This creamy and inviting soup is a true testament to the comforting flavors that define the season.
If you love fall soups and stews, I have tasty ones to choose from including Hungarian Mushroom Soup, Butternut Squash Soup, and many others!
Table of Contents
Reasons to Make This Soup
- Interesting combination of ingredients – This pumpkin curry soup is a medley of simple, yet dynamic ingredients. At the heart of this recipe lies the enchanting flavor of curry powder that infuses the dish with warmth and a touch of spiciness. The sweetness of pumpkin puree is balanced by the savory flavors of onion and garlic. Chicken broth contributes depth and a satisfying, hearty base.

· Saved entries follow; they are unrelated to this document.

/-- **Composition** — the crux `ValuativeGCT.ValuativeFlip` (the route decl, BY NAME) from the four
declared stubs `stub_perAnchorInheritance`, `stub_bottomFlip`, `stub_anchoredFlipHead`,
`stub_anchoredFlipTail` and nothing else (logically: `inherit → bottom → head → tail → ValuativeFlip`;
the audit reads the dependence off the proof term, and the skeleton becomes the crux proof once the
stubs are sorry-free). Bookkeeping only: `n₀ := max (max n_head n_tail(c)) 3`; `m = n` ↦ bottom
witness with `U = ⊥`, `r = 0` (rank of the zero matrix); `m = n + j`, `j ≥ 1` ↦ head or tail according
to `m ≤ (n-1)n²`; `λ := μ♯m = rowLift μ j` with `ℓ(λ) ≤ max(ℓ(μ), 1) ≤ m²` (`card_parts_rowLift_le`);
finally `dim T_U(λ) < P_n(μ) ≤ mult_{λ*} ℂ[Δ_m(X₀₀^{m-n} per_n)]` by the inheritance. No `sorry` here;
axioms of this declaration minus the stubs: propext, Classical.choice, Quot.sound. -/
theorem ValuativeFlip_of :
    Summit.ValiantsHypothesis.ValiantsHypothesis.Theses.ValuativeGCT.ValuativeFlip := by
  have hInh := stub_perAnchorInheritance
  have hBot := stub_bottomFlip
  have hHead := stub_anchoredFlipHead
  have hTail := stub_anchoredFlipTail
  intro c
  obtain ⟨nH, hnH⟩ := hHead
  obtain ⟨nT, hnT⟩ := hTail c
  refine ⟨max (max nH nT) 3, ?_⟩
  intro n hn m _ hnm hm
  have hnH' : nH ≤ n := (le_max_left _ _).trans (le_of_max_le_left hn)
  have hnT' : nT ≤ n := (le_max_right _ _).trans (le_of_max_le_left hn)
  have hn3 : 3 ≤ n := le_of_max_le_right hn
  haveI hn0 : NeZero n := ⟨by omega⟩
  rcases hnm.eq_or_lt with rfl | hlt
  · -- BOTTOM `m = n`: `U = ⊥`, `r = 0`
    obtain ⟨δ, lam, hcard, hflip⟩ := hBot n hn3
    refine ⟨⊥, 0, δ, lam, ?_, hcard, ?_⟩
    · intro u hu
      rw [Submodule.mem_bot] at hu
      subst hu
      have h0 : (Matrix.of fun a b : Fin n => (0 : MatIdx n → ℂ) (toLex (a, b))) = 0 := by
        ext a b
        simp
      rw [h0, Matrix.rank_zero]
    · simpa using hflip
  · -- ABOVE THE BOTTOM `m = n + j`, `j ≥ 1`: head or tail
    obtain ⟨j, rfl⟩ : ∃ j, m = n + j := ⟨m - n, by omega⟩
    have hj : 1 ≤ j := by omega
    -- a witness `(δ, μ, U, r)` of the anchored flip at `(n, n + j)`, from the head or from the tail
    have hw : ∃ (δ : ℕ) (μ : Nat.Partition (n * δ)) (U : Submodule ℂ (MatIdx (n + j) → ℂ)) (r : ℕ),
        (∀ u ∈ U, (Matrix.of fun a b : Fin (n + j) => u (toLex (a, b))).rank ≤ r) ∧
        μ.parts.card ≤ n * n ∧
        (let χ : Weight (MatIdx (n + j)) :=
           (Weight.dualOfPartition ((n + j) * (n + j)) (rowLift μ j)).toMatIdx
         let T : Submodule ℂ (MvPolynomial (MatIdx (n + j) × MatIdx (n + j)) ℂ) :=
           MvPolynomial.homogeneousSubmodule (MatIdx (n + j) × MatIdx (n + j)) ℂ ((n + j) * δ) ⊓
           ((MvPolynomial.vanishingIdeal ℂ
               {p : MatIdx (n + j) × MatIdx (n + j) → ℂ | ∀ j' : MatIdx (n + j), (fun i => p (j', i)) ∈ U}) ^
                 (δ * ((n + j) - r))).restrictScalars ℂ ⊓
           (⨅ (M : Matrix (MatIdx (n + j)) (MatIdx (n + j)) ℂ)
               (_ : linSubst (MatIdx (n + j)) ℂ M (detFormLex ℂ (n + j)) = detFormLex ℂ (n + j)),
               LinearMap.ker ((MvPolynomial.aeval (R := ℂ) fun p : MatIdx (n + j) × MatIdx (n + j) =>
                   ∑ l : MatIdx (n + j), M l p.2 • MvPolynomial.X (p.1, l)).toLinearMap -
                 LinearMap.id (R := ℂ) (M := MvPolynomial (MatIdx (n + j) × MatIdx (n + j)) ℂ))) ⊓
           (⨅ (g : Matrix.GeneralLinearGroup (MatIdx (n + j)) ℂ) (_ : IsUpperTriangular g),
               LinearMap.ker ((MvPolynomial.aeval (R := ℂ) fun p : MatIdx (n + j) × MatIdx (n + j) =>
                   ∑ l : MatIdx (n + j), ((g⁻¹ : Matrix.GeneralLinearGroup (MatIdx (n + j)) ℂ) :
                     Matrix (MatIdx (n + j)) (MatIdx (n + j)) ℂ) p.1 l • MvPolynomial.X (l, p.2)).toLinearMap -
                 weightChar χ g • LinearMap.id (R := ℂ) (M := MvPolynomial (MatIdx (n + j) × MatIdx (n + j)) ℂ)))
         Module.finrank ℂ ↥T < orbitMultiplicity ℂ (paddedPerFormLex ℂ n n) n (partitionWeightLex n μ)) := by
      rcases le_or_gt (n + j) ((n - 1) * (n * n)) with hhead | htail
      · obtain ⟨δ, μ, U, r, hU, hμ, _hclause, hflip⟩ := hnH n hnH' j hj hhead
        exact ⟨δ, μ, U, r, hU, hμ, hflip⟩
      · obtain ⟨δ, μ, U, r, hU, hμ, _hclause, hflip⟩ := hnT n hnT' j htail hm
        exact ⟨δ, μ, U, r, hU, hμ, hflip⟩
    obtain ⟨δ, μ, U, r, hU, hμ, hflip⟩ := hw
    refine ⟨U, r, δ, rowLift μ j, hU, ?_, ?_⟩
    · exact (card_parts_rowLift_le μ j).trans (max_le (hμ.trans (Nat.mul_le_mul
        (Nat.le_add_right n j) (Nat.le_add_right n j))) (Nat.one_le_iff_ne_zero.2
        (mul_ne_zero (NeZero.ne (n + j)) (NeZero.ne (n + j)))))
    · have hle := hInh n j δ μ hμ
      simp only [] at hflip ⊢
      exact lt_of_lt_of_le hflip hle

The coconut milk keeps the soup light while creating a luscious texture.
- Very easy to make – Even novice chefs can make this soup in no time at all because the recipe requires minimal prep, simple ingredients, and very few steps.

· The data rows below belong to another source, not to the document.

import Mathlib

/-!
# The norm space of the class `c_new = cl(√3 − 1)` of `ℚ(ζ₁₂)` is anisotropic
(P2-MoonenClasses-v2 v1.2 §4, candidate D6 «REACH-AND-REDUCTION» (R1″); seat p2, pub-hodge-repro0)

For a `ℚ(ζ₁₂)`-fourfold `D` of signature `((2,0),(1,1))` with hermitian class `c`, the rational quadratic space of
`det_K H¹(D)` (= `T(Ỹ) ⊗ ℚ` for any K3 model) is the norm space `Q_c(x) = Tr_{K⁺/ℚ}(c · x · x̄)` on `K = ℚ(ζ₁₂)`.
For `c = √3 − 1` the Gram matrix in the basis `1, ζ, ζ², ζ³` (PARI, p2-scripts/qfsolve_classes.gp) is
`G = [[−4, 6, −2, 0], [6, −4, 6, −2], [−2, 6, −4, 6], [0, −2, 6, −4]]`, i.e. `Q_c = −4·q` with
`q(a,b,c,d) = a² + b² + c² + d² − 3ab + ac − 3bc + bd − 3cd`. The theorem below: `q` has no non-zero integer zero
(3-adic descent: `q ≡ (a−c)² + (b−d)² (mod 3)` and `q(a, b, a+3s, b+3t) = 3(a² + b²) + 9(…)`); by homogeneity `Q_c` has
no non-zero rational zero, so the transcendental lattice of every K3 model of `c_new` contains no isotropic vector — no
hyperbolic plane `U`, no Shioda–Inose structure (Morrison Thm 6.3 / Cor 6.4(ii)). For comparison, `Q_{2√3}(1) = Tr(2√3) = 0`
is isotropic (row (20)).
-/

namespace HodgeRepro0.AnisotropicClassZeta12

/-- the integral form `q = −Q_{√3−1}/4` in the basis `1, ζ, ζ², ζ³` of `ℚ(ζ₁₂)` -/
def q (a b c d : ℤ) : ℤ := a ^ 2 + b ^ 2 + c ^ 2 + d ^ 2 - 3 * a * b + a * c - 3 * b * c + b * d - 3 * c * d

/-- a square is `0` or `1` modulo `3` -/
lemma sq_emod_three (x : ℤ) : x ^ 2 % 3 = 0 ∨ x ^ 2 % 3 = 1 := by
  have h0 : 0 ≤ x % 3 := Int.emod_nonneg x (by norm_num)
  have h3 : x % 3 < 3 := Int.emod_lt_of_pos x (by norm_num)
  have : x ^ 2 % 3 = (x % 3) * (x % 3) % 3 := by rw [pow_two, Int.mul_emod]
  rw [this]
  interval_cases (x % 3) <;> simp

/-- if `3 ∣ b² + u²` then `3 ∣ b` and `3 ∣ u` -/
lemma three_dvd_of_sq_add_sq {b u : ℤ} (h : (3 : ℤ) ∣ b ^ 2 + u ^ 2) : 3 ∣ b ∧ 3 ∣ u := by
  have hb := sq_emod_three b
  have hu := sq_emod_three u
  have hsum : (b ^ 2 + u ^ 2) % 3 = 0 := Int.emod_eq_zero_of_dvd h
  have hadd : (b ^ 2 + u ^ 2) % 3 = ((b ^ 2 % 3) + (u ^ 2 % 3)) % 3 := Int.add_emod _ _ _
  have hb0 : b ^ 2 % 3 = 0 := by omega
  have hu0 : u ^ 2 % 3 = 0 := by omega
  exact ⟨Int.prime_three.dvd_of_dvd_pow (Int.dvd_of_emod_eq_zero hb0),
         Int.prime_three.dvd_of_dvd_pow (Int.dvd_of_emod_eq_zero hu0)⟩

/-- `q ≡ (a − c)² + (b − d)²  (mod 3)` -/
lemma q_sub_squares (a b c d : ℤ) :
    q a b c d - ((a - c) ^ 2 + (b - d) ^ 2) = 3 * (-a * b + a * c - b * c + b * d - c * d) := by
  unfold q; ring

/-- `q(a, b, a + 3s, b + 3t) = 3(a² + b²) + 9(…)` -/
lemma q_shift (a b s t : ℤ) :
    q a b (a + 3 * s) (b + 3 * t)
      = 3 * (a ^ 2 + b ^ 2) + 9 * (-a * b + a * s - a * t - 2 * b * s + b * t + s ^ 2 + t ^ 2 - 3 * s * t) := by
  unfold q; ring

/-- `q` is homogeneous of degree `2` -/
lemma q_three_mul (a b c d : ℤ) : q (3 * a) (3 * b) (3 * c) (3 * d) = 9 * q a b c d := by
  unfold q; ring

/-- descent: every integer zero of `q` with `|a| + |b| + |c| + |d| ≤ n` is the zero vector -/
lemma descent (n : ℕ) : ∀ a b c d : ℤ, a.natAbs + b.natAbs + c.natAbs + d.natAbs ≤ n →
    q a b c d = 0 → a = 0 ∧ b = 0 ∧ c = 0 ∧ d = 0 := by
  induction n with
  | zero =>
    intro a b c d hn _
    have ha : a.natAbs = 0 := by omega
    have hb : b.natAbs = 0 := by omega
    have hc : c.natAbs = 0 := by omega
    have hd : d.natAbs = 0 := by omega
    exact ⟨Int.natAbs_eq_zero.mp ha, Int.natAbs_eq_zero.mp hb, Int.natAbs_eq_zero.mp hc, Int.natAbs_eq_zero.mp hd⟩
  | succ n ih =>
    intro a b c d hn h
    -- step 1: `3 ∣ (a − c)² + (b − d)²`, hence `c = a + 3s`, `d = b + 3t`
    have h1 : (3 : ℤ) ∣ (a - c) ^ 2 + (b - d) ^ 2 := by
      refine ⟨-(-a * b + a * c - b * c + b * d - c * d), ?_⟩
      have := q_sub_squares a b c d
      linarith
    obtain ⟨⟨s, hs⟩, ⟨t, ht⟩⟩ := three_dvd_of_sq_add_sq h1
    have hc : c = a + 3 * (-s) := by linarith
    have hd : d = b + 3 * (-t) := by linarith
    subst hc hd
    -- step 2: `3 ∣ a² + b²`, hence `3 ∣ a`, `3 ∣ b`
    have h2 : (3 : ℤ) ∣ a ^ 2 + b ^ 2 := by
      refine ⟨-(-a * b + a * (-s) - a * (-t) - 2 * b * (-s) + b * (-t) + (-s) ^ 2 + (-t) ^ 2 - 3 * (-s) * (-t)), ?_⟩
      have := q_shift a b (-s) (-t)
      linarith
    obtain ⟨⟨a', rfl⟩, ⟨b', rfl⟩⟩ := three_dvd_of_sq_add_sq h2
    -- the same equation for the vector divided by `3`
    have hc' : 3 * a' + 3 * (-s) = 3 * (a' - s) := by ring
    have hd' : 3 * b' + 3 * (-t) = 3 * (b' - t) := by ring
    rw [hc', hd'] at h hn
    rw [q_three_mul] at h
    have h' : q a' b' (a' - s) (b' - t) = 0 := by omega
    have hsize : a'.natAbs + b'.natAbs + (a' - s).natAbs + (b' - t).natAbs ≤ n := by
      rw [Int.natAbs_mul, Int.natAbs_mul, Int.natAbs_mul, Int.natAbs_mul] at hn
      simp only [Int.reduceAbs] at hn
      omega
    obtain ⟨ha', hb', hc'', hd''⟩ := ih a' b' (a' - s) (b' - t) hsize h'
    subst ha' hb'
    refine ⟨by ring, by ring, ?_, ?_⟩
    · rw [hc']; simp [hc'']
    · rw [hd']; simp [hd'']

/-- the norm space of `c_new = cl(√3 − 1)` is anisotropic: `q(a,b,c,d) = 0` forces `a = b = c = d = 0` -/
theorem anisotropic (a b c d : ℤ) (h : q a b c d = 0) : a = 0 ∧ b = 0 ∧ c = 0 ∧ d = 0 :=
  descent _ a b c d le_rfl h

/-- restated with the Gram matrix of `Q_{√3−1}` (`Q = −4q`): no non-zero integer isotropic vector -/
theorem no_isotropic_vector (a b c d : ℤ) (hne : ¬ (a = 0 ∧ b = 0 ∧ c = 0 ∧ d = 0)) :
    -4 * a ^ 2 - 4 * b ^ 2 - 4 * c ^ 2 - 4 * d ^ 2 + 12 * a * b - 4 * a * c + 12 * b * c - 4 * b * d + 12 * c * d ≠ 0 := by
  intro h
  apply hne
  apply anisotropic
  unfold q
  linarith

end HodgeRepro0.AnisotropicClassZeta12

- Make it your own – This soup is incredibly versitile and can easily be customized based on your preferences and dietary needs. Scroll down to see a huge list of ideas and ingredient substitutions.
Ingredients Needed
Exact quantities are listed in the recipe card below. The ingredients used in this recipe are butter, yellow onion, garlic cloves, chicken broth, curry powder, salt, cinnamon, pumpkin puree, lite coconut milk.
How to Make Pumpkin Curry Soup
Sauté the onions and spices
In a heavy bottom stockpot or Dutch oven over high heat, melt the butter. Sauté the chopped onion in the butter until it starts to brown, then add the garlic and cook for an additional minute or so.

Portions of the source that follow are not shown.